/-- **Bucket B, `p ≥ 5` (carrier `q = p`, split `I_n` with `p ∣ n`): `BSD(E,p)` for a literal integer model
from the two-engine HEEGNER-INDEX line `ord_p [E(K):ℤP] ≤ w` through the bucket-B reading binder, with
`ρ̄_{E,p}` ONTO, `p` MULTIPLICATIVE and `w ≤ ord_p c_p(E)` CHECKED IN THE KERNEL.** Inputs as in
`bsdp_of_jetRowA5_tam_min` with the `TamLocal` certificate AT `p` and, in addition, `p ∣ Δ`, `p ∤ c₄` of the
literal model (multiplicative at `p`; the `p`-adic tower is discharged inside the consumer by the Tate line);
displayed binders: the READING `hJ : JetchevDivisibilityCarrierMult` and the rest as in the A theorem (no
`q`, the carrier is `p`; `p ∣ N`). Output via `JET.bsdp_of_carrierMultCertificate_level_of_surj`.
CONDITIONAL on every binder; per pair; no class statement. [cite: Jetchev2008, Cor. 1.5 (p. 812)]
[cite: Serre1972, §2.8 Prop. 19 and §5.2 (iii)] [cite: SilvermanAEC2009, VII.5 Prop. 5.1(b)]
[cite: SilvermanATAEC1994, IV.9.4] [cite: Wuthrich2014, Lemma 20 (p. 399)] [cite: Miller2011LMS, Def. 1.1] -/
theorem bsdp_of_jetRowB5_tam_min (p : ℕ) (hp : p.Prime) (hp5 : 5 ≤ p) (a1 a2 a3 a4 a6 : ℤ)
    (hmin : (⟨a1, a2, a3, a4, a6⟩ : WeierstrassCurve ℚ).IsGloballyMinimal)
    (hpΔ : (p : ℤ) ∣ (⟨a1, a2, a3, a4, a6⟩ : WeierstrassCurve ℤ).Δ)
    (hpc₄ : ¬ (p : ℤ) ∣ (⟨a1, a2, a3, a4, a6⟩ : WeierstrassCurve ℤ).c₄)
    (ℓ₁ ℓ₂ ℓ₃ : ℕ) (hℓ₁ : ℓ₁.Prime) (hℓ₂ : ℓ₂.Prime) (hℓ₃ : ℓ₃.Prime)
    (h2₁ : ℓ₁ ≠ 2) (h2₂ : ℓ₂ ≠ 2) (h2₃ : ℓ₃ ≠ 2) (hne₁ : ℓ₁ ≠ p) (hne₂ : ℓ₂ ≠ p) (hne₃ : ℓ₃ ≠ p)
    (hΔ₁ : ¬ (ℓ₁ : ℤ) ∣ discOf [a1, a2, a3, a4, a6]) (hΔ₂ : ¬ (ℓ₂ : ℤ) ∣ discOf [a1, a2, a3, a4, a6])
    (hΔ₃ : ¬ (ℓ₃ : ℤ) ∣ discOf [a1, a2, a3, a4, a6])
    {n₁ n₂ n₃ : ℕ} (hc₁ : countPoints [a1, a2, a3, a4, a6] ℓ₁ = n₁)
    (hc₂ : countPoints [a1, a2, a3, a4, a6] ℓ₂ = n₂) (hc₃ : countPoints [a1, a2, a3, a4, a6] ℓ₃ = n₃)
    (r u : ZMod p)
    (hi : (((ℓ₁ : ℤ) + 1 - n₁ : ℤ) : ZMod p) ^ 2 - 4 * ℓ₁ = r * r ∧
      (((ℓ₁ : ℤ) + 1 - n₁ : ℤ) : ZMod p) ^ 2 - 4 * ℓ₁ ≠ 0 ∧ (((ℓ₁ : ℤ) + 1 - n₁ : ℤ) : ZMod p) ≠ 0)
    (hii : ((((ℓ₂ : ℤ) + 1 - n₂ : ℤ) : ZMod p) ^ 2 - 4 * ℓ₂) ^ (p / 2) = -1 ∧
      (((ℓ₂ : ℤ) + 1 - n₂ : ℤ) : ZMod p) ≠ 0)
    (hiii : (((ℓ₃ : ℤ) + 1 - n₃ : ℤ) : ZMod p) ^ 2 = u * ℓ₃ ∧
      u ≠ 0 ∧ u ≠ 1 ∧ u ≠ 2 ∧ u ≠ 4 ∧ u ^ 2 - 3 * u + 1 ≠ 0)
    (T : TamLocal) (hTp : T.p = p) (hT : T.check ⟨a1, a2, a3, a4, a6⟩ = true)
    {c : ℕ} (hvals : T.vals = [c]) {w : ℕ} (hw : w ≤ padicValNat p c)
    (hJ : JetchevDivisibilityCarrierMult)
    (hMcU : McCallum1991_padicValNat_card_sha_primary_add_le_of_globalDivisibility)
    (hGZK : rank_eq_analyticRank_of_analyticRank_le_one)
    (hKo : ∀ (N : ℕ) [NeZero N] (W : WeierstrassCurve ℚ) (K : Type) [Field K] [NumberField K], kolyvagin N W K)
    (hrec : ∀ (N : ℕ) [NeZero N] (W : WeierstrassCurve ℚ) (K : Type) [Field K] [NumberField K],
      heegnerPointOfConductor_one_galoisConj N W K)
    (hD36 : ∀ (N : ℕ) [NeZero N] (W : WeierstrassCurve ℚ) (K : Type) [Field K] [NumberField K],
      phi_heegnerTau_mem_singularModuliField N W K)
    (hlev : ∀ {N : ℕ} [NeZero N], IsNewformOf.level_eq_conductorNorm (N := N))
    (W : WeierstrassCurve ℚ) (hW : W = ⟨a1, a2, a3, a4, a6⟩)
    {N : ℕ} [NeZero N] {K : Type} [Field K] [NumberField K] (hK : IsImaginaryQuadratic K)
    (hD3 : NumberField.discr K ≠ -3) (hD4 : NumberField.discr K ≠ -4)
    (hH : SatisfiesHeegnerHypothesis N K) {P : (W.baseChange K).toAffine.Point}
    (hP : IsHeegnerPoint N W K P) (hnt : ¬ IsOfFinAddOrder P)
    (hv : padicValNat p (AddSubgroup.zmultiples P).index ≤ w)
    (hr : W.analyticRank ≤ 1) {s : ℚ} (hs : shaAn W = (s : ℂ)) (hvs : padicValRat p s = 0) :
    BSDp W p := by
  subst hW
  have h0 : discOf [a1, a2, a3, a4, a6] ≠ 0 := fun h ↦ hΔ₁ (by rw [h]; exact dvd_zero _)
  haveI hE : (⟨a1, a2, a3, a4, a6⟩ : WeierstrassCurve ℚ).IsElliptic :=
    X11b.isElliptic_of_discOf_ne_zero a1 a2 a3 a4 a6 h0
  haveI := hmin
  haveI : Fact (Nat.Prime p) := ⟨hp⟩
  have hI0 : integralModelInt (⟨a1, a2, a3, a4, a6⟩ : WeierstrassCurve ℚ) = ⟨a1, a2, a3, a4, a6⟩ :=
    integralModelInt_eq_of_map_eq _ (map_mk_int a1 a2 a3 a4 a6)
  -- `ρ̄_{E,p}` onto from the three Serre witnesses (Serre 1972 Prop. 19)
  have hρ : Surj (⟨a1, a2, a3, a4, a6⟩ : WeierstrassCurve ℚ) p :=
    Supersingular.surj_of_ainvs_of_serreWitnesses a1 a2 a3 a4 a6 p hp5 hmin ℓ₁ ℓ₂ ℓ₃ hℓ₁ hℓ₂ hℓ₃
      h2₁ h2₂ h2₃ hne₁ hne₂ hne₃ hΔ₁ hΔ₂ hΔ₃ hc₁ hc₂ hc₃ r u hi hii hiii
  -- multiplicative at the carrier `p`
  have hmult : (⟨a1, a2, a3, a4, a6⟩ : WeierstrassCurve ℚ).HasMultiplicativeReductionAtPrime p :=
    hasMultiplicativeReductionAtPrime_of_intModel hI0 p hpΔ hpc₄
  -- the Tamagawa half in the kernel: `c_p(W/ℚ_p) = c`
  have hcp : ((⟨a1, a2, a3, a4, a6⟩ : WeierstrassCurve ℚ).baseChange ℚ_[p]).localTamagawaNumber ℤ_[p] = c :=
    Additive.IntModelTam.localTamagawaNumber_padic_eq_of_intModel_of_tamLocal hI0 p hTp hT hvals
  have hI : padicValNat p (AddSubgroup.zmultiples P).index ≤ padicValNat p
      (((⟨a1, a2, a3, a4, a6⟩ : WeierstrassCurve ℚ).baseChange ℚ_[p]).localTamagawaNumber ℤ_[p]) := hcp ▸ hv.trans hw
  exact bsdp_of_carrierMultCertificate_level_of_surj hJ hMcU hGZK hKo hrec hD36 hlev _ p hK hD3 hD4 hH hP
    hnt (by omega) hmult hρ hI hr hs hvs

/-! ## §2 `p = 3` multiplicative at `3`: image by an irreducible Frobenius and a transvection of order `3` -/
/-- **Bucket A, `p = 3 ∥ N` (MULTIPLICATIVE at `3`), carrier `q ≠ 3` split multiplicative: `BSD(E,3)` for a
literal integer model from the two-engine HEEGNER-INDEX line `ord₃ [E(K):ℤP] ≤ w` through the bucket-A reading
binder, with `ρ̄_{E,3}` ONTO, `3` multiplicative and `w ≤ ord₃ c_q(E)` CHECKED IN THE KERNEL.** Kernel inputs:
`hmin`; `3 ∣ Δ`, `3 ∤ c₄` (multiplicative at `3`: the `3`-adic tower follows from `ρ̄_{E,3}` onto by the Tate
line inside `JET.bsdp_of_carrierNeCertificate_level_of_mult`); TWO Frobenius witnesses at odd good `ℓ₁, ℓ₂ ≠ 3`:
(i) `X² − a₁X + ℓ₁` irreducible mod `3`; (ii) `ℓ₂ ≡ 1`, `a₂ ≡ 2 (mod 3)`, `9 ∤ n₂` (a transvection of order `3`);
ONE `TamLocal` certificate at `q = T.p`, value set `[c]`, `w ≤ ord₃ c`, `q ≠ 3`; displayed binders as in
`bsdp_of_jetRowA5_tam_min`. CONDITIONAL on every binder; per pair. [cite: Jetchev2008, Cor. 1.5 (p. 812)]
[cite: Serre1972, §2.4 Prop. 15 and §5.2 (iii)] [cite: SilvermanAEC2009, VII.5 Prop. 5.1(b)]
[cite: SilvermanATAEC1994, IV.9.4] [cite: Wuthrich2014, Lemma 20 (p. 399)] [cite: Miller2011LMS, Def. 1.1] -/
theorem bsdp_of_jetRowA3_tam_min (a1 a2 a3 a4 a6 : ℤ)
    (hmin : (⟨a1, a2, a3, a4, a6⟩ : WeierstrassCurve ℚ).IsGloballyMinimal)
    (h3Δ : (3 : ℤ) ∣ (⟨a1, a2, a3, a4, a6⟩ : WeierstrassCurve ℤ).Δ)
    (h3c₄ : ¬ (3 : ℤ) ∣ (⟨a1, a2, a3, a4, a6⟩ : WeierstrassCurve ℤ).c₄)
    (ℓ₁ ℓ₂ : ℕ) (hℓ₁ : ℓ₁.Prime) (hℓ₂ : ℓ₂.Prime) (h2₁ : ℓ₁ ≠ 2) (h2₂ : ℓ₂ ≠ 2)
    (h3₁ : ℓ₁ ≠ 3) (h3₂ : ℓ₂ ≠ 3)
    (hΔ₁ : ¬ (ℓ₁ : ℤ) ∣ discOf [a1, a2, a3, a4, a6]) (hΔ₂ : ¬ (ℓ₂ : ℤ) ∣ discOf [a1, a2, a3, a4, a6])
    {n₁ n₂ : ℕ} (hc₁ : countPoints [a1, a2, a3, a4, a6] ℓ₁ = n₁)
    (hc₂ : countPoints [a1, a2, a3, a4, a6] ℓ₂ = n₂)
    (hirr : ∀ t : ZMod 3, t ^ 2 - (((ℓ₁ : ℤ) + 1 - n₁ : ℤ) : ZMod 3) * t + ℓ₁ ≠ 0)
    (hdet₂ : (ℓ₂ : ZMod 3) = 1) (htr₂ : (((ℓ₂ : ℤ) + 1 - n₂ : ℤ) : ZMod 3) = 2) (hsq : ¬ 9 ∣ n₂)
    (q : ℕ) (T : TamLocal) (hTq : T.p = q) (hT : T.check ⟨a1, a2, a3, a4, a6⟩ = true)
    {c : ℕ} (hvals : T.vals = [c]) {w : ℕ} (hw : w ≤ padicValNat 3 c) (hq3 : q ≠ 3)
    (hJ : JetchevDivisibilityCarrierNe)
    (hMcU : McCallum1991_padicValNat_card_sha_primary_add_le_of_globalDivisibility)
    (hGZK : rank_eq_analyticRank_of_analyticRank_le_one)
    (hKo : ∀ (N : ℕ) [NeZero N] (W : WeierstrassCurve ℚ) (K : Type) [Field K] [NumberField K], kolyvagin N W K)
    (hrec : ∀ (N : ℕ) [NeZero N] (W : WeierstrassCurve ℚ) (K : Type) [Field K] [NumberField K],
      heegnerPointOfConductor_one_galoisConj N W K)
    (hD36 : ∀ (N : ℕ) [NeZero N] (W : WeierstrassCurve ℚ) (K : Type) [Field K] [NumberField K],
      phi_heegnerTau_mem_singularModuliField N W K)
    (hlev : ∀ {N : ℕ} [NeZero N], IsNewformOf.level_eq_conductorNorm (N := N))
    (W : WeierstrassCurve ℚ) (hW : W = ⟨a1, a2, a3, a4, a6⟩)
    {N : ℕ} [NeZero N] {K : Type} [Field K] [NumberField K] (hK : IsImaginaryQuadratic K)
    (hD3 : NumberField.discr K ≠ -3) (hD4 : NumberField.discr K ≠ -4)
    (hH : SatisfiesHeegnerHypothesis N K) {P : (W.baseChange K).toAffine.Point}
    (hP : IsHeegnerPoint N W K P) (hnt : ¬ IsOfFinAddOrder P) (hqN : q ∣ N)
    (hv : padicValNat 3 (AddSubgroup.zmultiples P).index ≤ w)
    (hr : W.analyticRank ≤ 1) {s : ℚ} (hs : shaAn W = (s : ℂ)) (hvs : padicValRat 3 s = 0) :
    BSDp W 3 := by
  subst hW
  have h0 : discOf [a1, a2, a3, a4, a6] ≠ 0 := fun h ↦ hΔ₁ (by rw [h]; exact dvd_zero _)
  haveI hE : (⟨a1, a2, a3, a4, a6⟩ : WeierstrassCurve ℚ).IsElliptic :=
    X11b.isElliptic_of_discOf_ne_zero a1 a2 a3 a4 a6 h0
  haveI := hmin
  haveI : Fact (Nat.Prime 3) := ⟨by norm_num⟩
  haveI : Fact (Nat.Prime q) := ⟨hTq ▸ (TamLocal.check_common hT).1⟩
  have hI0 : integralModelInt (⟨a1, a2, a3, a4, a6⟩ : WeierstrassCurve ℚ) = ⟨a1, a2, a3, a4, a6⟩ :=
    integralModelInt_eq_of_map_eq _ (map_mk_int a1 a2 a3 a4 a6)
  -- `ρ̄_{E,3}` onto from the two Frobenius witnesses (irreducible + order 3)
  have hρ : Surj (⟨a1, a2, a3, a4, a6⟩ : WeierstrassCurve ℚ) 3 :=
    Supersingular.surj_three_of_ainvs_of_irr_of_order a1 a2 a3 a4 a6 hmin ℓ₁ ℓ₂ hℓ₁ hℓ₂ h2₁ h2₂ h3₁ h3₂
      hΔ₁ hΔ₂ hc₁ hc₂ hirr hdet₂ htr₂ hsq
  -- multiplicative at `3`
  have hmult : (⟨a1, a2, a3, a4, a6⟩ : WeierstrassCurve ℚ).HasMultiplicativeReductionAtPrime 3 :=
    hasMultiplicativeReductionAtPrime_of_intModel hI0 3 h3Δ h3c₄
  -- the Tamagawa half in the kernel: `c_q(W/ℚ_q) = c`
  have hcq : ((⟨a1, a2, a3, a4, a6⟩ : WeierstrassCurve ℚ).baseChange ℚ_[q]).localTamagawaNumber ℤ_[q] = c :=
    Additive.IntModelTam.localTamagawaNumber_padic_eq_of_intModel_of_tamLocal hI0 q hTq hT hvals
  have hI : padicValNat 3 (AddSubgroup.zmultiples P).index ≤ padicValNat 3
      (((⟨a1, a2, a3, a4, a6⟩ : WeierstrassCurve ℚ).baseChange ℚ_[q]).localTamagawaNumber ℤ_[q]) := hcq ▸ hv.trans hw
  exact bsdp_of_carrierNeCertificate_level_of_mult hJ hMcU hGZK hKo hrec hD36 hlev _ 3 hK hD3 hD4 hH hP hnt
    (by decide) hmult hρ q hqN hq3 hI hr hs hvs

————————

> YOUR OBJECTIVE
Output the listing verbatim through the "Inputs as in" line.

> YOUR SOLUTION
/-- **Bucket B, `p ≥ 5` (carrier `q = p`, split `I_n` with `p ∣ n`): `BSD(E,p)` for a literal integer model
from the two-engine HEEGNER-INDEX line `ord_p [E(K):ℤP] ≤ w` through the bucket-B reading binder, with
`ρ̄_{E,p}` ONTO, `p` MULTIPLICATIVE and `w ≤ ord_p c_p(E)` CHECKED IN THE KERNEL.** Inputs as in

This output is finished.